# Désactiver rafraîchissement automatique Safari



## Forza Alfa (19 Mai 2012)

Bonjour à tous je rencontre un soucis car je voulais envoyer un message personnel à plusieurs membres d'un forum j'avais donc ouvert deux fenêtres, une ou je tapais le nom de mes correspondants et le message à envoyer et la seconde avec la liste des personnes à contacter. 

Or je rencontre un soucis car les pages se réactualisent régulièrement donc j'avais déjà tapé pas mal de nom de membre , j'étais allé en voir d'autres sur l'autre onglet, je reviens ensuite sur celui de l'écriture de mon mp et la tout recharge et naturellement je perds donc tout ce que j'avais précédemment écrit... 

Ma question est donc simple peut on désactiver ce rafraîchissement auto et par quel moyen?




Merci d'avance !


----------



## Forza Alfa (19 Mai 2012)

Personne n'a de pistes?

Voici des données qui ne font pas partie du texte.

include hUS hU hV hE hF in
/-- **`Γ(U, E) ⊗_K Γ(V, F) → Γ(W, E ⊠ F)` is bijective** for a cartesian square over affine opens `U_S`, `U`, `V`
(`W = U ×_{U_S} V`) and affine-localizing `E`, `F`: it is the composite of the bijections `M ⊗_K N = M ⊗_R N ≅
M ⊗_A (A ⊗_R N) ≅ M ⊗_A Q ≅ Q ⊗_C (C ⊗_A M) ≅ Q ⊗_C P ≅ Γ(W, p^*E ⊗ q^*F)` (`R = Γ(U_S)`, `A = Γ(U)`, `C = Γ(W)`,
`P = Γ(W, p^*E)`, `Q = Γ(W, q^*F)`). [cite: GortzWedhorn2020, Cor. 7.19 (4) and Prop. 7.24 (2)] [cite: StacksProject, Tag 01I8] -/
theorem boxTensorSectionsHom_bijective :
    Function.Bijective (boxTensorSectionsHom H.w hUle hVle hW φ hKE hKF hKW) := by
  have hWU := le_preimage_left_of_eq_inf hW
  have hWaff : IsAffineOpen W := isAffineOpen_of_isPullback_of_eq_inf H hUS hV hU hVle hUle hW
  let PE := (Scheme.Modules.pullback p).obj E
  let QF := (Scheme.Modules.pullback q).obj F
  let ψA : Γ(S, US) →+* Γ(X, U) := (iX.appLE US U hUle).hom
  let ψB : Γ(S, US) →+* Γ(Y, V) := (iY.appLE US V hVle).hom
  let πp : Γ(X, U) →+* Γ(Z, W) := (p.appLE U W hWU).hom
  letI : Algebra Γ(S, US) Γ(X, U) := ψA.toAlgebra
  letI : Algebra K Γ(X, U) := (ψA.comp φ.toRingHom).toAlgebra
  letI : Algebra Γ(X, U) Γ(Z, W) := πp.toAlgebra
  letI : Module Γ(S, US) Γ(E, U) := Module.compHom _ ψA
  letI : Module Γ(S, US) Γ(F, V) := Module.compHom _ ψB
  letI : Module Γ(X, U) Γ(QF, W) := Module.compHom _ πp
  haveI : IsScalarTower Γ(S, US) Γ(X, U) Γ(E, U) := IsScalarTower.of_algebraMap_smul fun r m => rfl
  haveI : IsScalarTower K Γ(X, U) Γ(E, U) := IsScalarTower.of_algebraMap_smul fun c m => (hKE c m).symm
  haveI : IsScalarTower Γ(X, U) Γ(Z, W) Γ(QF, W) := IsScalarTower.of_algebraMap_smul fun a s => rfl
  haveI : SMulCommClass Γ(S, US) K Γ(E, U) :=
    ⟨fun r c m => by rw [hKE, hKE]; change ψA r • _ = _ • ψA r • m; exact smul_comm _ _ _⟩
  haveI : CompatibleSMul Γ(S, US) K Γ(E, U) Γ(F, V) :=
    ⟨fun c m n => by rw [hKE, hKF]; exact TensorProduct.smul_tmul (φ c) m n⟩
  haveI : CompatibleSMul K Γ(S, US) Γ(E, U) Γ(F, V) := ⟨fun r m n => by
    have hm : r • m = φ.symm r • m := by rw [hKE, RingEquiv.apply_symm_apply]; rfl
    have hn : r • n = φ.symm r • n := by rw [hKF, RingEquiv.apply_symm_apply]; rfl
    rw [hm, hn, TensorProduct.smul_tmul]⟩
  let β := TensorProduct.equivOfCompatibleSMul Γ(S, US) K K Γ(E, U) Γ(F, V)
  -- `β : M ⊗_K N ≅ M ⊗_R N`; `e₂ : A ⊗_R N ≅ Q` (flipped square); `eP : C ⊗_A M ≅ P` (degenerate square `Z = Z ×_X X`)
  obtain ⟨e₂, he₂⟩ := exists_linearEquiv_tensor_sections_pullback H.flip hUS hU hV hUle hVle
    (hW.trans (inf_comm _ _)) F hF (hf := rfl) (fun r n => rfl) (fun a s => rfl)
  obtain ⟨eP, heP⟩ := exists_linearEquiv_tensor_sections_pullback (IsPullback.of_id_snd (f := p)) hU
    hWaff hU hWU le_rfl (inf_eq_right.mpr hWU).symm E hE (hf := rfl)
    (fun r m => by rw [id_appLE_apply]) (fun t s => by rw [id_appLE_apply])
  let c₁ := (AlgebraTensorModule.cancelBaseChange Γ(S, US) Γ(X, U) Γ(X, U) Γ(E, U) Γ(F, V)).symm
  let l₂ := LinearEquiv.lTensor Γ(E, U) e₂
  let c₃ := TensorProduct.comm Γ(X, U) Γ(E, U) Γ(QF, W)
  let c₄ := (AlgebraTensorModule.cancelBaseChange Γ(X, U) Γ(Z, W) Γ(Z, W) Γ(QF, W) Γ(E, U)).symm
  let l₅ := LinearEquiv.lTensor Γ(QF, W) eP
  let c₆ := TensorProduct.comm Γ(Z, W) Γ(QF, W) Γ(PE, W)
  have h₇ := tensorUnitHom_app_bijective_of_isAffineOpen (hE.pullback p) (hF.pullback q) hWaff
  let t₇ : Γ(PE, W) ⊗[Γ(Z, W)] Γ(QF, W) →+ Γ(boxTensor p q E F, W) :=
    ((tensorUnitHom PE QF).app (op W)).hom.toAddMonoidHom
  have hcomp : ∀ x, boxTensorSectionsHom H.w hUle hVle hW φ hKE hKF hKW x =
      t₇ (c₆ (l₅ (c₄ (c₃ (l₂ (c₁ (β x))))))) := fun x => by
    induction x using TensorProduct.induction_on with
    | zero => simp only [map_zero]
    | tmul m n =>
      have h2 : e₂ ((1 : Γ(X, U)) ⊗ₜ n) = unitSectionLE q F (le_preimage_right_of_eq_inf hW) n := by
        rw [he₂]; change πp 1 • unitSectionLE q F (le_preimage_right_of_eq_inf hW) n = _; rw [map_one, one_smul]
      have hP : eP ((1 : Γ(Z, W)) ⊗ₜ m) = unitSectionLE p E hWU m := by rw [heP, one_smul]
      change _ = t₇ (c₆ (l₅ (c₄ (c₃ (l₂ (c₁ (m ⊗ₜ n)))))))
      simp only [c₁, l₂, c₃, c₄, l₅, c₆, AlgebraTensorModule.cancelBaseChange_symm_tmul,
        LinearEquiv.lTensor_tmul, TensorProduct.comm_tmul, h2, hP]
      rfl
    | add x y hx hy => simp only [map_add, hx, hy]
  rw [show ⇑(boxTensorSectionsHom H.w hUle hVle hW φ hKE hKF hKW) = t₇ ∘ c₆ ∘ l₅ ∘ c₄ ∘ c₃ ∘ l₂ ∘ c₁ ∘ β from
    funext hcomp]
  exact h₇.comp (c₆.bijective.comp (l₅.bijective.comp (c₄.bijective.comp
    (c₃.bijective.comp (l₂.bijective.comp (c₁.bijective.comp β.bijective))))))
import Summits.RiemannHypothesis.RiemannHypothesis.Theorems.WeilTwoPrimeDeflM80PBase
import Summits.RiemannHypothesis.RiemannHypothesis.Theorems.WeilTwoPrimeDeflM80PDataDnE18
import Literature.NumberTheory.LFunctions.WeilBlockRowsPZ
import HarnessLib

/-!
# Even-sector deflated two-prime certificate M80P: the factored even inverse agrees with `D`, rows 12–15

`WeilCert.checkDnRow` (even block) for certificate M80P, by `decide +kernel`. Pure proof file.
-/

set_option linter.dupNamespace false

noncomputable section

namespace Summit.RiemannHypothesis.RiemannHypothesis.Theorems.EvenWinsBeyondArch

open Literature.NumberTheory.LFunctions

set_option maxHeartbeats 0 in
/-- Row 12 of `DnE/LsE` is row 12 of the even `D` (certificate M80P). [folklore] -/
theorem checkDnRow0_12_weilCertDeflM80P : weilCertDeflM80PBase.checkDnRow weilCertDeflM80PDnE weilCertDeflM80PLsE 0 12 = true := by
  decide +kernel

set_option maxHeartbeats 0 in
/-- Row 13 of `DnE/LsE` is row 13 of the even `D` (certificate M80P). [folklore] -/
theorem checkDnRow0_13_weilCertDeflM80P : weilCertDeflM80PBase.checkDnRow weilCertDeflM80PDnE weilCertDeflM80PLsE 0 13 = true := by
  decide +kernel

set_option maxHeartbeats 0 in
/-- Row 14 of `DnE/LsE` is row 14 of the even `D` (certificate M80P). [folklore] -/
theorem checkDnRow0_14_weilCertDeflM80P : weilCertDeflM80PBase.checkDnRow weilCertDeflM80PDnE weilCertDeflM80PLsE 0 14 = true := by
  decide +kernel

set_option maxHeartbeats 0 in
/-- Row 15 of `DnE/LsE` is row 15 of the even `D` (certificate M80P). [folklore] -/
theorem checkDnRow0_15_weilCertDeflM80P : weilCertDeflM80PBase.checkDnRow weilCertDeflM80PDnE weilCertDeflM80PLsE 0 15 = true := by
  decide +kernel


end Summit.RiemannHypothesis.RiemannHypothesis.Theorems.EvenWinsBeyondArch
import Summits.ABC.IUTFork.Joshi.TestThetaValuesLocusDictionaryGenuine
import HarnessLib

/-!
# R-J census row Y-08 (sequel) — the volume dictionary at a LONE odd unramified bad prime of the genuine setting, WITHOUT the root tower:
# print's `htq` still refutes it (canonical point alone); Joshi's `htqJ` reduces it to a value-match of size `< 1`

Proof-only sequel (abc-iut cell, branch E → R-J census, rung LADDER-ABC:A2.E / A2.RESCUE.J; seat abc-iut-E-t3, gen 7) of
`Joshi/TestThetaValuesLocusDictionaryGenuine.lean` (root-tower data: `VolumeDictionary` KERNEL-FALSE at every non-wild place for every q-idele).
**No side is taken** on [IUTchIII] Cor. 3.12, on Joshi's claims (unrefereed arXiv preprints) or on Mochizuki's report; typed ≠ proved ≠ endorsed;
instantiated ≠ endorsed. PROOF-ONLY (0 definitions, no `Prop` fact, no `sorry`); `S := Cor312Vol.PilotKummerIndRelated` does not occur.

HERE the prototype datum carries only the CANONICAL POINT of the proof of [J-IIp] Thm. 9.2.1 (no root tower), and the prime `p` (odd, `p ∤ disc(F)`,
carrying a bad place) has ONE place of `F` above it, so there is NO hull gain (abc-iut-c312-5
`thetaLocal_settingPrVolSharp_eq_logvol_thetaRegion3_of_subsingleton`): `logvol(ⁿ˒°𝒰_{j,p}) = j²·A_p` with
`A_p := (1/[F:ℚ])·Σ_{v|p}(−P_q(v))·log N(v) < 0` (abc-iut-E-t44's `logvol_thetaRegion3_settingPrVolSharp_inr`, abc-iut-E-t4's `qSum_neg`).
* **`not_volumeDictionary_settingPrVolSharp_htq_of_subsingleton`** — under print's `htq` (c312-7: `t_q` realises `P_q`, `qLocal = A_p`):
  `Σ_j hull = (Σ_j j²)·A_p < ℓ⋆·A_p = Σ_j qLocal`, i.e. the `p`-summand of the typed inequality FAILS (Dupuy–Hilado's constant
  `(ℓ⋆+1)(2ℓ⋆+1)/6 > 1`, c312-7's `not_volumeTransport` number), so NO prototype datum with a canonical point has a volume dictionary — tower or not.
* **`volumeDictionary_settingPrVolSharp_htqJ_iff_of_subsingleton`** — under Joshi's `htqJ` ([J-III] (9.9.4): `t_q` realises `ℓ⋆²·P_q = P_{Θ,ℓ⋆}`,
  `qLocal = ℓ⋆²·A_p`): `VolumeDictionary ⟺ ℓ⋆ = ℓ⋆_J ∧ log|ξ|_0 = ℓ⋆²·A_p ∧ |Θ̃|_B = exp((Σ_j j²)·A_p)`, `Σ_j j² = ℓ⋆(ℓ⋆+1)(2ℓ⋆+1)/6` — a size
  `< 1`, exactly the tower-free profile `|ξ|_0^{(Σ_j j²)/ℓ⋆²}` of a lone canonical point; excluded by every root tower (parent file), compatible
  with Thm. 9.2.1 (`ℓ⋆³ ≥ Σ_j j²`). LOCATED, not adjudicated: whether a tower-free prototype datum is a faithful [J-IIp] object (`F = ℂ_p^♭` is
  algebraically closed, §2.1 p. 7 l. 12) is for the referee lanes.
[claim: Joshi2023ATS2Local, status: disputed] [claim: Joshi2024ATS3, status: disputed] [claim: Mochizuki2012, status: disputed]
[cite: DupuyHilado2025, Def. 3.1.1, §3.3, §3.6, §3.9, Thm. 3.10.1] [cite: ScholzeStix2018, §2.2 pp. 9–10]. Standard axioms only.
-/

noncomputable section

open Set Function NumberField IsDedekindDomain

namespace Summit.ABC.IUTFork.Joshi

open Thm311 Thm311.Real Cor312 Cor312Vol Literature.IUT.LogThetaLattice Literature.IUT.LogVolume Literature.IUT.HodgeTheaters

section GenuineLone

variable {F : Type} [Field F] [NumberField F] (X : PilotData F) {logv : PadicLogs F} (hlog : LogvAnalytic logv)
  (M : Type) [Field M] [NumberField M]
  (archPk : ∀ (j : (thetaIndex X).Label) (vQ : (thetaIndex X).VQ), Set ((logShellsDH X logv).Packet j vQ))
  (archSub : ∀ (j : (thetaIndex X).Label) (v : (thetaIndex X).V),
    Set ((logShellsDH X logv).Packet j ((thetaIndex X).over v)))
  (Ψ : ℤ → ∀ v : (thetaIndex X).V, v ∈ (thetaIndex X).Vbad → Set ((logShellsDH X logv).StarPacket v))
  (act : ℤ → ∀ v : (thetaIndex X).V, v ∈ (thetaIndex X).Vbad →
    (logShellsDH X logv).StarPacket v → Module.End ℚ ((logShellsDH X logv).StarPacket v))
  (Mmod : ℤ → ∀ j : (thetaIndex X).LabelStar, Set ((logShellsDH X logv).GlobalPacket j.1))
  (region : ℤ → ∀ j : (thetaIndex X).LabelStar, FinDivisor M → ∀ vQ : (thetaIndex X).VQ,
    Set ((logShellsDH X logv).Packet j.1 vQ))
  (n : ℤ) {HT : Type} {LogLink : HT → HT → Type} {IsFull : ∀ {s t : HT}, LogLink s t → Prop}
  (lat : LGPGaussianLogThetaLattice LogLink IsFull)
  {Frd : Type} {IsoF : Frd → Frd → Type} {Ob : Frd → Type} {realify : Frd → Frd} {Strip : Type}
  {IsoS : Strip → Strip → Type} {Mv : ∀ v : (thetaIndex X).V, v ∈ (thetaIndex X).Vbad → Type}
  [∀ v h, Monoid (Mv v h)]
  (sig : GlobalLGPFrobenioidSignature (thetaIndex X).lstar (thetaIndex X).V (· ∈ (thetaIndex X).Vbad)
    Frd IsoF Ob realify Strip IsoS Mv)
  (split : SplittingMonoids Mv) {ObΔ : Type} {N : ∀ v : (thetaIndex X).V, v ∈ (thetaIndex X).Vbad → Type}
  [∀ v h, Monoid (N v h)] (qData : QPilotData ObΔ N)
  (t : ∀ (pp : Nat.Primes) (_ : Fin X.lstar) (x : (thetaIndex X).Fibre (.inr pp)),
    haveI : Fact (pp : ℕ).Prime := ⟨pp.2⟩; kOf X pp.1 x)
  (tq : ∀ (pp : Nat.Primes) (x : (thetaIndex X).Fibre (.inr pp)), haveI : Fact (pp : ℕ).Prime := ⟨pp.2⟩; kOf X pp.1 x)
  (htq0 : ∀ pp x, tq pp x ≠ 0)
  (htq1 : ∀ (pp : Nat.Primes) (x : (thetaIndex X).Fibre (.inr pp)),
    haveI : Fact (pp : ℕ).Prime := ⟨pp.2⟩; placeOf X pp.1 x ∉ X.S → ‖tq pp x‖ = 1)
  {Fp Bp E0p : Type} [Field Fp] [CommRing Bp] [Field E0p] {Yp : Type} {Kp : Yp → Type} [∀ y, Field (Kp y)] {Gp : Type}

variable (ht0 : ∀ pp i x, t pp i x ≠ 0)
  (ht : ∀ (pp : Nat.Primes) (i : Fin X.lstar) (x : (thetaIndex X).Fibre (.inr pp)),
    haveI : Fact (pp : ℕ).Prime := ⟨pp.2⟩
    Real.log ‖t pp i x‖ = -(X.thetaPilot i (placeOf X pp.1 x)) * logNorm F (placeOf X pp.1 x) /
      localDegree F (placeOf X pp.1 x))


/-- `Σ_{j=1}^{ℓ⋆} j² = ℓ⋆(ℓ⋆+1)(2ℓ⋆+1)/6` over `ℝ` (this seat's `PrototypeDatum.six_mul_sum_sq`). [folklore] -/
theorem sum_sq_labels_eq :
    ∑ i : Fin (thetaIndex X).lstar, ((((i : ℕ) + 1 : ℕ) : ℝ) ^ 2) =
      ((thetaIndex X).lstar : ℝ) * ((thetaIndex X).lstar + 1) * (2 * (thetaIndex X).lstar + 1) / 6 := by
  have h := PrototypeDatum.six_mul_sum_sq (thetaIndex X).lstar
  have h' : (6 : ℝ) * ∑ i : Fin (thetaIndex X).lstar, ((((i : ℕ) + 1 : ℕ) : ℝ) ^ 2) =
      ((thetaIndex X).lstar : ℝ) * ((thetaIndex X).lstar + 1) * (2 * (thetaIndex X).lstar + 1) := by
    exact_mod_cast h
  linarith

include ht0 ht in
/-- At an odd unramified prime with ONE place of `F` above it, the hull log-volume at label `i+1` IS the (Ind3)-region's own, `(i+1)²·A_p`
(c312-5 `thetaLocal_settingPrVolSharp_eq_logvol_thetaRegion3_of_subsingleton` — no hull gain — with abc-iut-E-t44's
`logvol_thetaRegion3_settingPrVolSharp_inr`), for every q-idele. [cite: DupuyHilado2025, §3.3, §3.6, §3.9] [claim: Mochizuki2012, status: disputed] -/
theorem logvol_thetaHull_settingPrVolSharp_of_subsingleton (i : Fin (thetaIndex X).lstar) (pp : Nat.Primes) (hp2 : 2 < (pp : ℕ))
    (hdisc : ¬ ((pp : ℕ) : ℤ) ∣ NumberField.discr F) [Subsingleton ((thetaIndex X).Fibre (.inr pp))] :
    haveI : Fact (pp : ℕ).Prime := ⟨pp.2⟩
    ((situationPrVol X hlog M archPk archSub Ψ act Mmod region).D n).logvol (Setting.labelSucc i) (.inr pp)
        ((settingPrVolSharp X hlog M archPk archSub Ψ act Mmod region n lat sig split qData tq t htq0 htq1).thetaHull
          (Setting.labelSucc i) (.inr pp)) =
      (((i : ℕ) + 1 : ℕ) : ℝ) ^ 2 * ((∑ v ∈ placesOver F pp, -(X.qPilot v) * logNorm F v) / Module.finrank ℚ F) := by
  haveI : Fact (pp : ℕ).Prime := ⟨pp.2⟩
  have hHD := hullDefined_settingPrVolSharp_of_not_dvd X hlog M archPk archSub Ψ act Mmod region n t tq lat sig split qData ht0
    htq0 htq1 i pp hdisc
  have h := thetaLocal_settingPrVolSharp_eq_logvol_thetaRegion3_of_subsingleton X hlog M archPk archSub Ψ act Mmod region n t tq lat
    sig split qData ht0 htq0 htq1 i pp hp2 hdisc
  unfold Setting.thetaLocal at h
  rw [if_pos hHD, WithTop.coe_eq_coe] at h
  exact h.trans (logvol_thetaRegion3_settingPrVolSharp_inr X hlog M archPk archSub Ψ act Mmod region n lat sig split qData t tq ht0 ht
    htq0 htq1 i pp)

include ht0 ht in
/-- **Under print's `htq` (c312-7: `t_q` realises `P_q`), at an odd unramified prime carrying a bad place with ONE place of `F` above it, NO
prototype datum with a canonical point has a volume dictionary — root tower or not**: `Σ_j hull = (Σ_j j²)·A_p < ℓ⋆·A_p = Σ_j qLocal` since
`A_p < 0` (abc-iut-E-t4's `qSum_neg`) and `j² ≥ 1` with `4 > 1` at `j = 2 ≤ ℓ⋆`; i.e. the `p`-summand of the typed inequality FAILS there
(c312-7's `not_volumeTransport` number; Dupuy–Hilado's constant `(ℓ⋆+1)(2ℓ⋆+1)/6 > 1`). [claim: Joshi2023ATS2Local, status: disputed]
[claim: Mochizuki2012, status: disputed] [cite: DupuyHilado2025, Def. 3.1.1, §3.3, Thm. 3.10.1] -/
theorem not_volumeDictionary_settingPrVolSharp_htq_of_subsingleton
    (htq : ∀ (pp : Nat.Primes) (x : (thetaIndex X).Fibre (.inr pp)),
      haveI : Fact (pp : ℕ).Prime := ⟨pp.2⟩
      Real.log ‖tq pp x‖ = -(X.qPilot (placeOf X pp.1 x)) * logNorm F (placeOf X pp.1 x) /
        localDegree F (placeOf X pp.1 x))
    (J : PrototypeDatum Fp Bp E0p Yp Kp Gp) (c : J.CanonicalPoint) (pp : Nat.Primes) (hp2 : 2 < (pp : ℕ))
    (hdisc : ¬ ((pp : ℕ) : ℤ) ∣ NumberField.discr F) [Subsingleton ((thetaIndex X).Fibre (.inr pp))]
    {v₀ : HeightOneSpectrum (𝓞 F)} (hv₀ : v₀ ∈ X.S) (hres : residueChar F v₀ = pp) :
    ¬ VolumeDictionary J (settingPrVolSharp X hlog M archPk archSub Ψ act Mmod region n lat sig split qData tq t htq0 htq1)
      (.inr pp) := by
  haveI : Fact (pp : ℕ).Prime := ⟨pp.2⟩
  refine not_volumeDictionary_of_hullSum_lt_qSum c ?_
  change ∑ i : Fin (thetaIndex X).lstar,
      ((situationPrVol X hlog M archPk archSub Ψ act Mmod region).D n).logvol (Setting.labelSucc i) (.inr pp)
        ((settingPrVolSharp X hlog M archPk archSub Ψ act Mmod region n lat sig split qData tq t htq0 htq1).thetaHull
          (Setting.labelSucc i) (.inr pp)) < _
  have hA := qSum_neg X hv₀ pp ((mem_placesOver_iff_residueChar v₀).2 hres)
  have hq : ∀ i : Fin (thetaIndex X).lstar,
      (settingPrVolSharp X hlog M archPk archSub Ψ act Mmod region n lat sig split qData tq t htq0 htq1).qLocal (Setting.labelSucc i)
        (.inr pp) = (∑ v ∈ placesOver F pp, -(X.qPilot v) * logNorm F v) / Module.finrank ℚ F := fun i =>
    qLocal_settingPrVolSharp_inr_of_realising X hlog M archPk archSub Ψ act Mmod region n lat sig split qData t tq htq0 htq1
      (fun v => -(X.qPilot v)) htq _ pp
  simp_rw [hq, logvol_thetaHull_settingPrVolSharp_of_subsingleton X hlog M archPk archSub Ψ act Mmod region n lat sig split qData t tq
    htq0 htq1 ht0 ht _ pp hp2 hdisc]
  refine Finset.sum_lt_sum (fun i _ => ?_) ⟨⟨1, X.two_le_lstar⟩, Finset.mem_univ _, ?_⟩
  · have h1 : (1 : ℝ) ≤ (((i : ℕ) + 1 : ℕ) : ℝ) ^ 2 := by
      have : (1 : ℝ) ≤ (((i : ℕ) + 1 : ℕ) : ℝ) := by exact_mod_cast Nat.succ_le_succ (Nat.zero_le _)
      nlinarith
    nlinarith
  · have h4 : (((((⟨1, X.two_le_lstar⟩ : Fin (thetaIndex X).lstar) : ℕ) + 1 : ℕ) : ℝ)) ^ 2 = 4 := by norm_num
    rw [h4]
    nlinarith

include ht0 ht in
/-- **Under Joshi's `htqJ` ([J-III] (9.9.4): `t_q` realises `ℓ⋆²·P_q = P_{Θ,ℓ⋆}`), at an odd unramified prime with ONE place of `F` above it,
the volume dictionary REDUCES to a value-match**: `VolumeDictionary J P p ⟺ ℓ⋆ = ℓ⋆_J ∧ log|ξ|_0 = ℓ⋆²·A_p ∧ |Θ̃|_B = exp((Σ_j j²)·A_p)`
(`Σ_j j² = ℓ⋆(ℓ⋆+1)(2ℓ⋆+1)/6`). The demanded size is `< 1` at a prime carrying a bad place (`A_p < 0`) — exactly the tower-free profile
`|ξ|_0^{(Σ_j j²)/ℓ⋆²}` of a lone canonical point, excluded by every root tower (parent file), compatible with Thm. 9.2.1 (`ℓ⋆³ ≥ Σ_j j²`).
LOCATED, not adjudicated. [claim: Joshi2023ATS2Local, status: disputed] [claim: Joshi2024ATS3, status: disputed]
[cite: DupuyHilado2025, §3.3, Thm. 3.10.1] -/
theorem volumeDictionary_settingPrVolSharp_htqJ_iff_of_subsingleton
    (htqJ : ∀ (pp : Nat.Primes) (x : (thetaIndex X).Fibre (.inr pp)),
      haveI : Fact (pp : ℕ).Prime := ⟨pp.2⟩
      Real.log ‖tq pp x‖ = -(((X.lstar : ℝ) ^ 2) * X.qPilot (placeOf X pp.1 x)) * logNorm F (placeOf X pp.1 x) /
        localDegree F (placeOf X pp.1 x))
    (J : PrototypeDatum Fp Bp E0p Yp Kp Gp) (pp : Nat.Primes) (hp2 : 2 < (pp : ℕ))
    (hdisc : ¬ ((pp : ℕ) : ℤ) ∣ NumberField.discr F) [Subsingleton ((thetaIndex X).Fibre (.inr pp))] :
    haveI : Fact (pp : ℕ).Prime := ⟨pp.2⟩
    VolumeDictionary J (settingPrVolSharp X hlog M archPk archSub Ψ act Mmod region n lat sig split qData tq t htq0 htq1) (.inr pp) ↔
      (thetaIndex X).lstar = J.lstar ∧
        Real.log (J.abs0 J.xi) = ((X.lstar : ℝ) ^ 2) * ((∑ v ∈ placesOver F pp, -(X.qPilot v) * logNorm F v) / Module.finrank ℚ F) ∧
        J.size J.thetaLocus =
          ((Real.exp ((((thetaIndex X).lstar : ℝ) * ((thetaIndex X).lstar + 1) * (2 * (thetaIndex X).lstar + 1) / 6) *
            ((∑ v ∈ placesOver F pp, -(X.qPilot v) * logNorm F v) / Module.finrank ℚ F)) : ℝ) : EReal) := by
  haveI : Fact (pp : ℕ).Prime := ⟨pp.2⟩
  have hq : ∀ j : (thetaIndex X).Label,
      (settingPrVolSharp X hlog M archPk archSub Ψ act Mmod region n lat sig split qData tq t htq0 htq1).qLocal j (.inr pp) =
        ((X.lstar : ℝ) ^ 2) * ((∑ v ∈ placesOver F pp, -(X.qPilot v) * logNorm F v) / Module.finrank ℚ F) := by
    intro j
    rw [qLocal_settingPrVolSharp_inr_of_realising X hlog M archPk archSub Ψ act Mmod region n lat sig split qData t tq htq0 htq1
      (fun v => -(((X.lstar : ℝ) ^ 2) * X.qPilot v)) htqJ j pp, mul_div_assoc', Finset.mul_sum]
    congr 1
    refine Finset.sum_congr rfl fun v _ => ?_
    ring
  have hhull : ∑ i : Fin (thetaIndex X).lstar,
      ((situationPrVol X hlog M archPk archSub Ψ act Mmod region).D n).logvol (Setting.labelSucc i) (.inr pp)
        ((settingPrVolSharp X hlog M archPk archSub Ψ act Mmod region n lat sig split qData tq t htq0 htq1).thetaHull
          (Setting.labelSucc i) (.inr pp)) =
      (((thetaIndex X).lstar : ℝ) * ((thetaIndex X).lstar + 1) * (2 * (thetaIndex X).lstar + 1) / 6) *
        ((∑ v ∈ placesOver F pp, -(X.qPilot v) * logNorm F v) / Module.finrank ℚ F) := by
    simp_rw [logvol_thetaHull_settingPrVolSharp_of_subsingleton X hlog M archPk archSub Ψ act Mmod region n lat sig split qData t tq
      htq0 htq1 ht0 ht _ pp hp2 hdisc]
    rw [← Finset.sum_mul, sum_sq_labels_eq X]
  have hexp := congrArg (fun r : ℝ => ((Real.exp r : ℝ) : EReal)) hhull
  constructor
  · intro D
    refine ⟨D.lstar_eq, ?_, ?_⟩
    · rw [← D.qLocal_eq ⟨0, thetaIndex_lstar_pos X⟩, hq]
    · rw [D.size_eq]
      exact hexp
  · rintro ⟨hl, hxi, hsize⟩
    exact
      { lstar_eq := hl
        qLocal_eq := fun i => by rw [hq, hxi]
        size_eq := by rw [hsize]; exact hexp.symm }

end GenuineLone

end Summit.ABC.IUTFork.Joshi

end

Car sans avoir rien touché ça ne le fait pas la , je ne comprends pas?

Votre iPad actualise t'il les pages du net régulièrement avec safari?


----------



## PDD (20 Mai 2012)

Forza Alfa a dit:


> Personne n'a de pistes? Car sans avoir rien touché ça ne le fait pas la , je ne comprends pas?
> 
> Votre iPad actualise t'il les pages du net régulièrement avec safari?


Je ne l'ai pas remarqué, mais comment le voit on?


----------



## Deleted member 284611 (20 Mai 2012)

Cela dépend de la charge de ta ram... Si pas assez de ram dispo pour d'autres appli, il vide tes pages et les rechargera plus tard pour gagner de l'espace... Si tu as trop de pages ouvertes aussi...


----------



## Forza Alfa (22 Mai 2012)

D'accord merci de l'info donc à prioris ce n'est pas paramètrable?

On voit le rafraîchissement car la page recharge en partant de zéro


----------



## escaffre (9 Décembre 2013)

Je plussois  Forza Alfa, et je moinsois Apple s'il n'y a toujours pas de solution !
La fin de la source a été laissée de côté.